Your goal> Go through the data and copy each line where the word "proj" shows up.

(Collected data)
◆ ◆ ◆ ◆ ◆
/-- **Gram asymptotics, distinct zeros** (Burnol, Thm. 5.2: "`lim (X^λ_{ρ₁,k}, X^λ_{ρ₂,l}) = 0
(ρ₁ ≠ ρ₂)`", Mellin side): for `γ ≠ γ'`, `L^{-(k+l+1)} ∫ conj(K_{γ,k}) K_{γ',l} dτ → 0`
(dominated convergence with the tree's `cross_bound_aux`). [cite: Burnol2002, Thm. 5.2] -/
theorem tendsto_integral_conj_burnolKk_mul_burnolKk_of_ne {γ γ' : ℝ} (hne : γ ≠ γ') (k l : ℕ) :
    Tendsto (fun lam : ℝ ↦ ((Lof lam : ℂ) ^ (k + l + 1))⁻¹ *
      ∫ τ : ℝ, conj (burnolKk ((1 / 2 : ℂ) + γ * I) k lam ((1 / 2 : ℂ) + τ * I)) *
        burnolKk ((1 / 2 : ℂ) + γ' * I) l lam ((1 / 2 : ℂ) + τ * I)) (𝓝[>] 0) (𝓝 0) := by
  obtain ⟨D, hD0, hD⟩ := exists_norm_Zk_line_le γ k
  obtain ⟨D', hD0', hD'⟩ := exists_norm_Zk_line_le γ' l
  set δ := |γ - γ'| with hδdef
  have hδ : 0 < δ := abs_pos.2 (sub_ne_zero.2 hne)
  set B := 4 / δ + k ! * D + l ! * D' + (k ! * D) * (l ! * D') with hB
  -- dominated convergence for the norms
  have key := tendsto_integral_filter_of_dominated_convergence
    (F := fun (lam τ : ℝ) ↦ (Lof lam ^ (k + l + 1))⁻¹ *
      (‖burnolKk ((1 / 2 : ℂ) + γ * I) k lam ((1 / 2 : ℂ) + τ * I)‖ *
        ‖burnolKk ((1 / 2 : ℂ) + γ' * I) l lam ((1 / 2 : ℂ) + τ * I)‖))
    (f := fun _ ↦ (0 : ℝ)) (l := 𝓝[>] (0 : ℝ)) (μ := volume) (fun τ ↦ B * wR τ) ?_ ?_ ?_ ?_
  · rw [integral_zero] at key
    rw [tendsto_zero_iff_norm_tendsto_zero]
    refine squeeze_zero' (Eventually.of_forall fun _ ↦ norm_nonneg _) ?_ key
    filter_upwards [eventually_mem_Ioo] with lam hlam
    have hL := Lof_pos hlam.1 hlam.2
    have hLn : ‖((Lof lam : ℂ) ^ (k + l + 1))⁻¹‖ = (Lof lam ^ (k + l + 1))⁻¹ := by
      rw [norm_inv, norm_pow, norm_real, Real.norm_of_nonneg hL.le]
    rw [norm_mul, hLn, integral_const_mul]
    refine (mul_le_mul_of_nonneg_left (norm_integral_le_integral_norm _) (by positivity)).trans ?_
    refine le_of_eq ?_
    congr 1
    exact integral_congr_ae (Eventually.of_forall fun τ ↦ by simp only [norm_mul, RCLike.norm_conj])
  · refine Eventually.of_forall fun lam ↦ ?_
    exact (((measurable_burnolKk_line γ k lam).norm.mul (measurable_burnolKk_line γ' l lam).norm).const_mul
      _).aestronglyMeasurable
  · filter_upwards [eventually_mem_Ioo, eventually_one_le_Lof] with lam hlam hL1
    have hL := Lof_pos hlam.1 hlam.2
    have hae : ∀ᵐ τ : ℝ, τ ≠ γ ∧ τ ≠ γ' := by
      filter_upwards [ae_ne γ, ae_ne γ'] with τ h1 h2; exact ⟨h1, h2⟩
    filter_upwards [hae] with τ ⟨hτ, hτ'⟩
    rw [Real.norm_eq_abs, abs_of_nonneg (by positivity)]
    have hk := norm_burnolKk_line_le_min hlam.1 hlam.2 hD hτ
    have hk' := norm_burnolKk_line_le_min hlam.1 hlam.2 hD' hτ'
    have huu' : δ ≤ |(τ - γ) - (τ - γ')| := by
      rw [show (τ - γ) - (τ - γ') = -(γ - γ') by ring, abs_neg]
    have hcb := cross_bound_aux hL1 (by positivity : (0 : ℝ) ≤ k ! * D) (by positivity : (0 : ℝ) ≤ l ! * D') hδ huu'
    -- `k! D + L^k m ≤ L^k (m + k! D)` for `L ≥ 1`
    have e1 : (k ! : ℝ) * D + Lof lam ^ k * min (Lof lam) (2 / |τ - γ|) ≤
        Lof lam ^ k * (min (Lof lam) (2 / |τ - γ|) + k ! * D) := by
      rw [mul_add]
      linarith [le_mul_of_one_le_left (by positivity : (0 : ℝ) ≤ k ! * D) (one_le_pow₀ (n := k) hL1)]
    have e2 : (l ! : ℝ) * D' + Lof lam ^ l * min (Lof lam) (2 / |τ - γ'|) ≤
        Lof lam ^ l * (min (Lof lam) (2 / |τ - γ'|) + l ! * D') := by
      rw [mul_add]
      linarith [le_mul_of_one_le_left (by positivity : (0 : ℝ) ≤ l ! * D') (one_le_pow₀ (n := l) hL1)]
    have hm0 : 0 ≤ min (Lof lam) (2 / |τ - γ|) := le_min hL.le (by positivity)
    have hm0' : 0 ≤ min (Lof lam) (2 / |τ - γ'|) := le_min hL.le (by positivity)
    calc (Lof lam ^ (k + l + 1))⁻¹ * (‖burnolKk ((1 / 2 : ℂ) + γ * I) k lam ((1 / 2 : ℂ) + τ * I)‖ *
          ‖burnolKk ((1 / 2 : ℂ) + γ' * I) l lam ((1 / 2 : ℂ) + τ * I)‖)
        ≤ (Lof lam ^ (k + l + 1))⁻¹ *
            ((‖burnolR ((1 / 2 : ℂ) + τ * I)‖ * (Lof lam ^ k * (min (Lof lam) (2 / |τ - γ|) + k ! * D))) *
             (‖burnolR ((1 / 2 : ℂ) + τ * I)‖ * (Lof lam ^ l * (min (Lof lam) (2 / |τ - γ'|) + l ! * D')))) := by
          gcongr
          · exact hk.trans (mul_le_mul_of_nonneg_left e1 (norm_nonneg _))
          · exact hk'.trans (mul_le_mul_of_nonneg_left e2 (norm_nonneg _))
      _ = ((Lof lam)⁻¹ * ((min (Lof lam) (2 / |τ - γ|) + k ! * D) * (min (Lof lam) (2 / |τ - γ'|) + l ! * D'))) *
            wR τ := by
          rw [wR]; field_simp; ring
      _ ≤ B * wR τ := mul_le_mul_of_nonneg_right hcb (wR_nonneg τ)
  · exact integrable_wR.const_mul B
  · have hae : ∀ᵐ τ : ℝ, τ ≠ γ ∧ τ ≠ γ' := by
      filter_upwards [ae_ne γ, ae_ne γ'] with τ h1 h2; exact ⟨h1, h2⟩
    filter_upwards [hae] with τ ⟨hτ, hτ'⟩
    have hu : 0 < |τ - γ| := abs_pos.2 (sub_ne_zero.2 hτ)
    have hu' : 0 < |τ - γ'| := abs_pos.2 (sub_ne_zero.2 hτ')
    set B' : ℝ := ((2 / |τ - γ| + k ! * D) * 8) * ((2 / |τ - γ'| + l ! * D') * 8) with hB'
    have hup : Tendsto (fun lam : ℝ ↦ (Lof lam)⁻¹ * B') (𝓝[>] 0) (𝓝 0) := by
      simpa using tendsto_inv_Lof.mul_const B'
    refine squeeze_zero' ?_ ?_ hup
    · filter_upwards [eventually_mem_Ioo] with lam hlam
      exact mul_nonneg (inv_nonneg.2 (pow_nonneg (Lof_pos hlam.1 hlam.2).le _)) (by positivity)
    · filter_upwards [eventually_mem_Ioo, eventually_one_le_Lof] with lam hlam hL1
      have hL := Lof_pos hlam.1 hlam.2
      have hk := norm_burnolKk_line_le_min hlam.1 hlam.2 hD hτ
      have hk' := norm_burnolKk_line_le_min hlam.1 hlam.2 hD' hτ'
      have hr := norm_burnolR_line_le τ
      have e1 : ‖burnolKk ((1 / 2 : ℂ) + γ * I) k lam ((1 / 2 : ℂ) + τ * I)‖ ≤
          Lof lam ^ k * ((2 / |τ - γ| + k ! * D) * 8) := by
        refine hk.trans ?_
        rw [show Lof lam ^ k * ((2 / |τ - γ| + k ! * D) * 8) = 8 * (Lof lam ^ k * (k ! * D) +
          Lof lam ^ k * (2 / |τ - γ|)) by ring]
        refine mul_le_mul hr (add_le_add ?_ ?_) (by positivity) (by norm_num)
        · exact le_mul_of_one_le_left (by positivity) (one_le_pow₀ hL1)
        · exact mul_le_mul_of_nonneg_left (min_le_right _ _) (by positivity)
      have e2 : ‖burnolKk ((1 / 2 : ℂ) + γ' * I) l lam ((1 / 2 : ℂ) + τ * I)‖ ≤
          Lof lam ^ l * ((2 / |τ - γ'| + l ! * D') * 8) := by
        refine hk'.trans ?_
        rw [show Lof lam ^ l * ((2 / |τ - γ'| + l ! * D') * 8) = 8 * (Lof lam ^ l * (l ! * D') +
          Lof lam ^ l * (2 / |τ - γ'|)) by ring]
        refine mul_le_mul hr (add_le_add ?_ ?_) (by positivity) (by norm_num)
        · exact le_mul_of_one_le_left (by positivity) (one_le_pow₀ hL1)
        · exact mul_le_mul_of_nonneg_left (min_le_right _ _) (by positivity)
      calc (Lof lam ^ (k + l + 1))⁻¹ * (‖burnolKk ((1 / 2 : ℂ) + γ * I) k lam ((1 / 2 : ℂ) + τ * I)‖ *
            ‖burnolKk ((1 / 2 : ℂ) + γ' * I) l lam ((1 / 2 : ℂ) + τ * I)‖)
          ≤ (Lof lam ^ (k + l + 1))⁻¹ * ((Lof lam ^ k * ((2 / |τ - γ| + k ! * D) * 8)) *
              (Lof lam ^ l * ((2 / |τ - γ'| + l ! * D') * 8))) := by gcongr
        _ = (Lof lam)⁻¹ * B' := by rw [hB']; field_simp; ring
◆ ◆ ◆ ◆ ◆
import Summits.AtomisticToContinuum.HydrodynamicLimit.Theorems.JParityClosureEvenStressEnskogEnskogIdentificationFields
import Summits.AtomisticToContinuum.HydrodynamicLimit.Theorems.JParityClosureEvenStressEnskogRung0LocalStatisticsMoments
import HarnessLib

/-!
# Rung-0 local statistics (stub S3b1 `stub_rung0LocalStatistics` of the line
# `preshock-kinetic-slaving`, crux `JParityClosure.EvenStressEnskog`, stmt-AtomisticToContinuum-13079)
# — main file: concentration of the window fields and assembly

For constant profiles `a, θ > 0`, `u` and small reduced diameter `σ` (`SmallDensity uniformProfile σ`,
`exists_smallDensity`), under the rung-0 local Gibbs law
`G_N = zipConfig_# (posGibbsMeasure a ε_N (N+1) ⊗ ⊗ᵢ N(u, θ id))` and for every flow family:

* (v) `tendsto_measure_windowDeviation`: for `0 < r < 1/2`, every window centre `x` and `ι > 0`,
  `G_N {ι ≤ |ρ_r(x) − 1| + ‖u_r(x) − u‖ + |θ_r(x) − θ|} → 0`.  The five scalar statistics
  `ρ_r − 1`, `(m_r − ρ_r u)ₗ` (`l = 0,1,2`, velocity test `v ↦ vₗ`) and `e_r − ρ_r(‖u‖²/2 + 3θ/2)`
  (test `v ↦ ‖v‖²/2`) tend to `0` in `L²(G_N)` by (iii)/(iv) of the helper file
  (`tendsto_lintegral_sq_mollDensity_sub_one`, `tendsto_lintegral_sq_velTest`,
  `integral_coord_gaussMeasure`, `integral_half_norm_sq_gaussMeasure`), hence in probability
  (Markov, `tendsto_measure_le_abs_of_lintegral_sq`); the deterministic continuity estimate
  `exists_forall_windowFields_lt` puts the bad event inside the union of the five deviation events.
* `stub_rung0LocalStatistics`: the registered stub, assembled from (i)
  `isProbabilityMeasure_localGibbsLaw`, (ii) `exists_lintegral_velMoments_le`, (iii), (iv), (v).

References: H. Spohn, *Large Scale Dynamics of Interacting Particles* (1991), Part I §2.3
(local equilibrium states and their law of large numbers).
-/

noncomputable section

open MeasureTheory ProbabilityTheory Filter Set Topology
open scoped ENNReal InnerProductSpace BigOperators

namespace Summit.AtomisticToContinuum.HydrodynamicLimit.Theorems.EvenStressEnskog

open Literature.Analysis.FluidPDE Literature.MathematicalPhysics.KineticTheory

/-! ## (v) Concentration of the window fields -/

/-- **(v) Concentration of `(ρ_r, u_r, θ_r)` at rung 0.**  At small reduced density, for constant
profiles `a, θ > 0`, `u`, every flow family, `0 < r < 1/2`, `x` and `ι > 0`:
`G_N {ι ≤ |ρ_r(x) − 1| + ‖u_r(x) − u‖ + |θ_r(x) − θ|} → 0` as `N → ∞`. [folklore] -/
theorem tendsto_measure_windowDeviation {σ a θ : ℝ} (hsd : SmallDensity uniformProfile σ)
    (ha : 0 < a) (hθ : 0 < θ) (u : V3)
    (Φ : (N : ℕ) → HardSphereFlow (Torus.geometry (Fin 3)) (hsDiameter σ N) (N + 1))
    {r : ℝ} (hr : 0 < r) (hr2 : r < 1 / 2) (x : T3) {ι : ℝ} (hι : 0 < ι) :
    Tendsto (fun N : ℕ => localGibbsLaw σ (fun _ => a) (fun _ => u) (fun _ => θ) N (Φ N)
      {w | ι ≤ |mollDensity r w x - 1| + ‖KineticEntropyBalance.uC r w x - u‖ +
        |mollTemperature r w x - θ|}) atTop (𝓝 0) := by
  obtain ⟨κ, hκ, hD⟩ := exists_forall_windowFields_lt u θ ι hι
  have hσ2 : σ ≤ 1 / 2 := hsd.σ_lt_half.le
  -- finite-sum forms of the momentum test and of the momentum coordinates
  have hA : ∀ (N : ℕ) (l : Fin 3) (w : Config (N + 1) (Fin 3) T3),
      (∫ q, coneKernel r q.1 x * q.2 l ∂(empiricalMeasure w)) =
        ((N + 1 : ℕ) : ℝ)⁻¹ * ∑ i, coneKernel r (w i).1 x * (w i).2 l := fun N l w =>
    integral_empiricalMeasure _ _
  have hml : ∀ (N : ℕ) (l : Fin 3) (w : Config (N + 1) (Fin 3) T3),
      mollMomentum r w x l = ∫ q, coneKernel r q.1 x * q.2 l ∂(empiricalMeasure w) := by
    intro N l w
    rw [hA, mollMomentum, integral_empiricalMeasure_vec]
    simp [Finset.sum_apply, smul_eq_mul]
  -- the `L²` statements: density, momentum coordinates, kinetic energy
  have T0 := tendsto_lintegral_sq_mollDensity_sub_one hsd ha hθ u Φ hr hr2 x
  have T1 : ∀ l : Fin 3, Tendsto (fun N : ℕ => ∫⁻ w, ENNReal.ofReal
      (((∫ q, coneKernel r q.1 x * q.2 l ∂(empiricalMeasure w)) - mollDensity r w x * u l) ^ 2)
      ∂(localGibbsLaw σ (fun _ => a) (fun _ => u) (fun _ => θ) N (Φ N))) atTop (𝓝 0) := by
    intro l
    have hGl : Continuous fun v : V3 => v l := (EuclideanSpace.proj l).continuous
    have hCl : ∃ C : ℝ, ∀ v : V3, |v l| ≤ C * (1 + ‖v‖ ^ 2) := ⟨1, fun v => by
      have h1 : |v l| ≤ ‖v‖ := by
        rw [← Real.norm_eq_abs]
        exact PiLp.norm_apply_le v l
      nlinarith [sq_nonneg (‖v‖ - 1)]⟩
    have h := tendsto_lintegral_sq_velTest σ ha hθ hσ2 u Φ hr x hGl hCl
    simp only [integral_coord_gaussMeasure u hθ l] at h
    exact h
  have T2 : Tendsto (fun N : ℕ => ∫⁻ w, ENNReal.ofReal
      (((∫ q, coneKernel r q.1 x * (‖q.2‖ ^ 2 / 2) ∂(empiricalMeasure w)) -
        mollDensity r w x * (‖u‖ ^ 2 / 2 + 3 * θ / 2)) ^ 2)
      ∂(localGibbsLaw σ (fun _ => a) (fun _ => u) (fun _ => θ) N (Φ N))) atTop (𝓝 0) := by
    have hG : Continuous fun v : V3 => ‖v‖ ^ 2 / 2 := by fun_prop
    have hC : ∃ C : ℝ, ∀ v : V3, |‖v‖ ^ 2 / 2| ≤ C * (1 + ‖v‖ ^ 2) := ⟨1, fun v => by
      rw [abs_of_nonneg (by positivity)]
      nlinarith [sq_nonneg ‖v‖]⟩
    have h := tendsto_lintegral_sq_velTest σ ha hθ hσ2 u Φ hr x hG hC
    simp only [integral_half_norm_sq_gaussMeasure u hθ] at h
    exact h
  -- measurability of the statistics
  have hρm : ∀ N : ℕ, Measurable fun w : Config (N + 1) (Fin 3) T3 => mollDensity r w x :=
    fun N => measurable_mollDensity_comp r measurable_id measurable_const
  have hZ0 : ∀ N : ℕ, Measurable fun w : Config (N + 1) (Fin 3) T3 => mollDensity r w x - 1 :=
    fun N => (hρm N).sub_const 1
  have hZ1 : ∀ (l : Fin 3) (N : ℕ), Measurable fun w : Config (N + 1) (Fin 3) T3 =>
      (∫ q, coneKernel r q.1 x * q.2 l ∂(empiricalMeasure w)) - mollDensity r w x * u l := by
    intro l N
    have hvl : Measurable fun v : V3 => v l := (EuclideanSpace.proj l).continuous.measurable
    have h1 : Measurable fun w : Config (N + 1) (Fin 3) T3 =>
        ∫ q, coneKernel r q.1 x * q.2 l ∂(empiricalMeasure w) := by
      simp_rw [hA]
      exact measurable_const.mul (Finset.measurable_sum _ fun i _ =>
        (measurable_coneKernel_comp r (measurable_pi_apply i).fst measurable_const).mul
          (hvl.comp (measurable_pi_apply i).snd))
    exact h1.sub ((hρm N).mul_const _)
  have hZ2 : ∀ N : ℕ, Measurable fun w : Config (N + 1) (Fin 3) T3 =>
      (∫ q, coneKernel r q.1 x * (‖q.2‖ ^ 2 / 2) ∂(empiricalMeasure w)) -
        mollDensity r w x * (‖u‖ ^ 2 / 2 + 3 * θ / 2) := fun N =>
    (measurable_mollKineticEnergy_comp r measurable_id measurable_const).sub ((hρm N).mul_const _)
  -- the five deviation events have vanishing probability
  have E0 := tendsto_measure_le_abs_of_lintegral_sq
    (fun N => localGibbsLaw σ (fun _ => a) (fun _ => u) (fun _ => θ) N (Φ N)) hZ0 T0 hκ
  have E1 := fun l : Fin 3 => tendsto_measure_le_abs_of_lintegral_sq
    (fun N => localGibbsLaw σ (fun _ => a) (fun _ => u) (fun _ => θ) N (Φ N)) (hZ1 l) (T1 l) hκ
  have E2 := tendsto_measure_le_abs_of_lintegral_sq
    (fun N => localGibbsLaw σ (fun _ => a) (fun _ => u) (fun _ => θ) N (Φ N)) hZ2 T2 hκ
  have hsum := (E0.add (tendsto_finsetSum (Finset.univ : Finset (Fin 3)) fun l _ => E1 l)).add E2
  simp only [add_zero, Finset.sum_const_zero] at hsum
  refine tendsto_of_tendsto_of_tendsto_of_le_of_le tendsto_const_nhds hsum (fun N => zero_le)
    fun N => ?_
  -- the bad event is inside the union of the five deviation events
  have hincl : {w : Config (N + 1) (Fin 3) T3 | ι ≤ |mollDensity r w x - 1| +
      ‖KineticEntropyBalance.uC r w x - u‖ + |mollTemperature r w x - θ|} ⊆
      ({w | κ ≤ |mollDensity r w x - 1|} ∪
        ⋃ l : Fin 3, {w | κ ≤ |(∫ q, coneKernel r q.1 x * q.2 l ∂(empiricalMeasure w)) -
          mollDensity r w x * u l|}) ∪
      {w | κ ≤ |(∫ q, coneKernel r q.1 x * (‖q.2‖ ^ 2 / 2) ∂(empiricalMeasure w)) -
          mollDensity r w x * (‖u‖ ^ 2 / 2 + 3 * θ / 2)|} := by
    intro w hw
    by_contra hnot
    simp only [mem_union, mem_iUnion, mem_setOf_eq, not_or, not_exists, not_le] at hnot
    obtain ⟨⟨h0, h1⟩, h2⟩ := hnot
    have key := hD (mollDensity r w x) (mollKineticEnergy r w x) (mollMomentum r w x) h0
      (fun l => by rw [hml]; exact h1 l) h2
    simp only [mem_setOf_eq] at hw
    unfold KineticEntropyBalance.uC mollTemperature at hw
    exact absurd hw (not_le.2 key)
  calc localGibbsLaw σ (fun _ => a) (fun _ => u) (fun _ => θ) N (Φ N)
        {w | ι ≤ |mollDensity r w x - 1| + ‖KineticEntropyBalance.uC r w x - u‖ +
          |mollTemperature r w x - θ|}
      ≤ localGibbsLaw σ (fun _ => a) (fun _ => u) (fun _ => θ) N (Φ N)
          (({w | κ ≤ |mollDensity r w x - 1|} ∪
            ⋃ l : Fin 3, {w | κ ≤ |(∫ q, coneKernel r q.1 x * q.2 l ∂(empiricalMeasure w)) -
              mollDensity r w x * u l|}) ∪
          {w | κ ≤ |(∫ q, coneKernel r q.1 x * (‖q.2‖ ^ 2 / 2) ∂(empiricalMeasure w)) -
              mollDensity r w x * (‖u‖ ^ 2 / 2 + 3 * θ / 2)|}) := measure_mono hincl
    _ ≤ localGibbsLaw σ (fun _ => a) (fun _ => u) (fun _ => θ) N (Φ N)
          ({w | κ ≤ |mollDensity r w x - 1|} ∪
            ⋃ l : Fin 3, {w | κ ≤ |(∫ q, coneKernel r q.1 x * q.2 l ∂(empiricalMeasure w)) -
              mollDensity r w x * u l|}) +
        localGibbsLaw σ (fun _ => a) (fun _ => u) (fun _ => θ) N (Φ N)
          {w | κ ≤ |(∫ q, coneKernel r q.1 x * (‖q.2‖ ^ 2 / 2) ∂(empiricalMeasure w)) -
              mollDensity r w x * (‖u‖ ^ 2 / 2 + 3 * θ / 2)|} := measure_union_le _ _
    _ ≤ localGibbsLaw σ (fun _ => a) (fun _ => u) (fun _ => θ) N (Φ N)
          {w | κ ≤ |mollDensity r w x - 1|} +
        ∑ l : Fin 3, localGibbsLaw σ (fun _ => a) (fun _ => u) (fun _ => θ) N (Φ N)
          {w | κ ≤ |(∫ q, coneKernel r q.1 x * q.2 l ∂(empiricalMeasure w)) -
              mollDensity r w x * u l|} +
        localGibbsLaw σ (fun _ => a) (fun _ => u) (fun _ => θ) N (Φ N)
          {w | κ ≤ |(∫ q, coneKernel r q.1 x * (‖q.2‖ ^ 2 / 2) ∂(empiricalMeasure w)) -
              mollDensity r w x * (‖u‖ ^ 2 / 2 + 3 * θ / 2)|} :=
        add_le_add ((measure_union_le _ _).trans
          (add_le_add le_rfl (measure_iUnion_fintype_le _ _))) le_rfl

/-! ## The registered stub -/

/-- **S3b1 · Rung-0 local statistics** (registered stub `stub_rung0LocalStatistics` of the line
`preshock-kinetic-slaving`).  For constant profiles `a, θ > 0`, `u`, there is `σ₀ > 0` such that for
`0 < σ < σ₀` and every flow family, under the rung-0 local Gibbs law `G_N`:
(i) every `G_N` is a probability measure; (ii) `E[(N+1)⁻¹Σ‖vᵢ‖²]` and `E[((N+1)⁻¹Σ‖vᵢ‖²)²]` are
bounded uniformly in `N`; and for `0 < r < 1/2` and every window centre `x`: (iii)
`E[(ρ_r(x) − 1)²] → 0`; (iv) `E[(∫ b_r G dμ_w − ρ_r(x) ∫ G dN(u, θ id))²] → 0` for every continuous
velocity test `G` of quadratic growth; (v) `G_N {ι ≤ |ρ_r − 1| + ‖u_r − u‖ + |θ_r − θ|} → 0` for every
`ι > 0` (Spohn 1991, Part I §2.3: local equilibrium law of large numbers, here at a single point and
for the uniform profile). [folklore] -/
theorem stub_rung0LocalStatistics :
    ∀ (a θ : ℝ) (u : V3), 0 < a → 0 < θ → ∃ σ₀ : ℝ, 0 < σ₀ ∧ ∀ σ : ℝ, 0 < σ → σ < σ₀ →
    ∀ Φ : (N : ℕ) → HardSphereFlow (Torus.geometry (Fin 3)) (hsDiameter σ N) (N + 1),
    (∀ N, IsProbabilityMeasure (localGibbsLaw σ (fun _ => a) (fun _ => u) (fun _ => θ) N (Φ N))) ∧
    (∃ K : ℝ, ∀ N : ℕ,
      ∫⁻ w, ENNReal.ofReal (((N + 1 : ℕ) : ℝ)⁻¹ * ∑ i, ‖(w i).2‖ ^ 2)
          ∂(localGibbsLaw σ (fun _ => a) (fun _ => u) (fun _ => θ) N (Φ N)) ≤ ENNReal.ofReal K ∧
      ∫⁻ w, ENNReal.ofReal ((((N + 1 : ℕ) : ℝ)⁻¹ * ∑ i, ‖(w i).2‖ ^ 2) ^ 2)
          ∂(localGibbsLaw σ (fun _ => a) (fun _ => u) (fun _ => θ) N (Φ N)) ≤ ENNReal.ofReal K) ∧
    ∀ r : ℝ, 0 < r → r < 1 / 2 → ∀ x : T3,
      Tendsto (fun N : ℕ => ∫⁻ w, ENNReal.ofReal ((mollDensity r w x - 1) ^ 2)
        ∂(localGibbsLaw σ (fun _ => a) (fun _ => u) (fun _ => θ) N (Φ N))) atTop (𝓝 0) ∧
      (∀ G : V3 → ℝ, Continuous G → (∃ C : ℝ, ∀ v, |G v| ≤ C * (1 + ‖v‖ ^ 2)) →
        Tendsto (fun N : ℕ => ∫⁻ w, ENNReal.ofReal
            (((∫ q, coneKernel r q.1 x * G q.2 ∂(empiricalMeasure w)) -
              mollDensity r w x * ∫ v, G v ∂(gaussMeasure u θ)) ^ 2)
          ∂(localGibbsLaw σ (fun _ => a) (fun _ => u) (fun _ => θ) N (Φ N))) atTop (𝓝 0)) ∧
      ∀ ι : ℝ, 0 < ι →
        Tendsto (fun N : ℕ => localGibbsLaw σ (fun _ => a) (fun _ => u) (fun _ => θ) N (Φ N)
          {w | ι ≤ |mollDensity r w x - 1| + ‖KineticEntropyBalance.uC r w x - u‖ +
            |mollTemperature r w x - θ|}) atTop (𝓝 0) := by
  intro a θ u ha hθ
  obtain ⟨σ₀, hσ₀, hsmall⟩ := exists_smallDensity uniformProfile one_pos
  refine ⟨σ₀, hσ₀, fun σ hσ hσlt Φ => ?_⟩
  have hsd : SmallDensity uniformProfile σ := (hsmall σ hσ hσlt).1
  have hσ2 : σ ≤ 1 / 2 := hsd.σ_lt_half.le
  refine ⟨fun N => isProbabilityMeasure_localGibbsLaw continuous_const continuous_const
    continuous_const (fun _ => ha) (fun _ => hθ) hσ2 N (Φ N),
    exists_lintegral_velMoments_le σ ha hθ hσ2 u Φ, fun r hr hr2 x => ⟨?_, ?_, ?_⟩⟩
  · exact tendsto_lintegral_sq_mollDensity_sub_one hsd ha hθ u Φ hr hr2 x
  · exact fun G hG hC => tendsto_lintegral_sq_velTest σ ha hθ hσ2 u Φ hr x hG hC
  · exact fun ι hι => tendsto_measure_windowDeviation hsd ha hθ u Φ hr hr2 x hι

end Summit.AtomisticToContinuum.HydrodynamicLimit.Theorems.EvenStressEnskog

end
◆ ◆ ◆ ◆ ◆
Result below>
    have hGl : Continuous fun v : V3 => v l := (EuclideanSpace.proj l).continuous
    have hvl : Measurable fun v : V3 => v l := (EuclideanSpace.proj l).continuous.measurable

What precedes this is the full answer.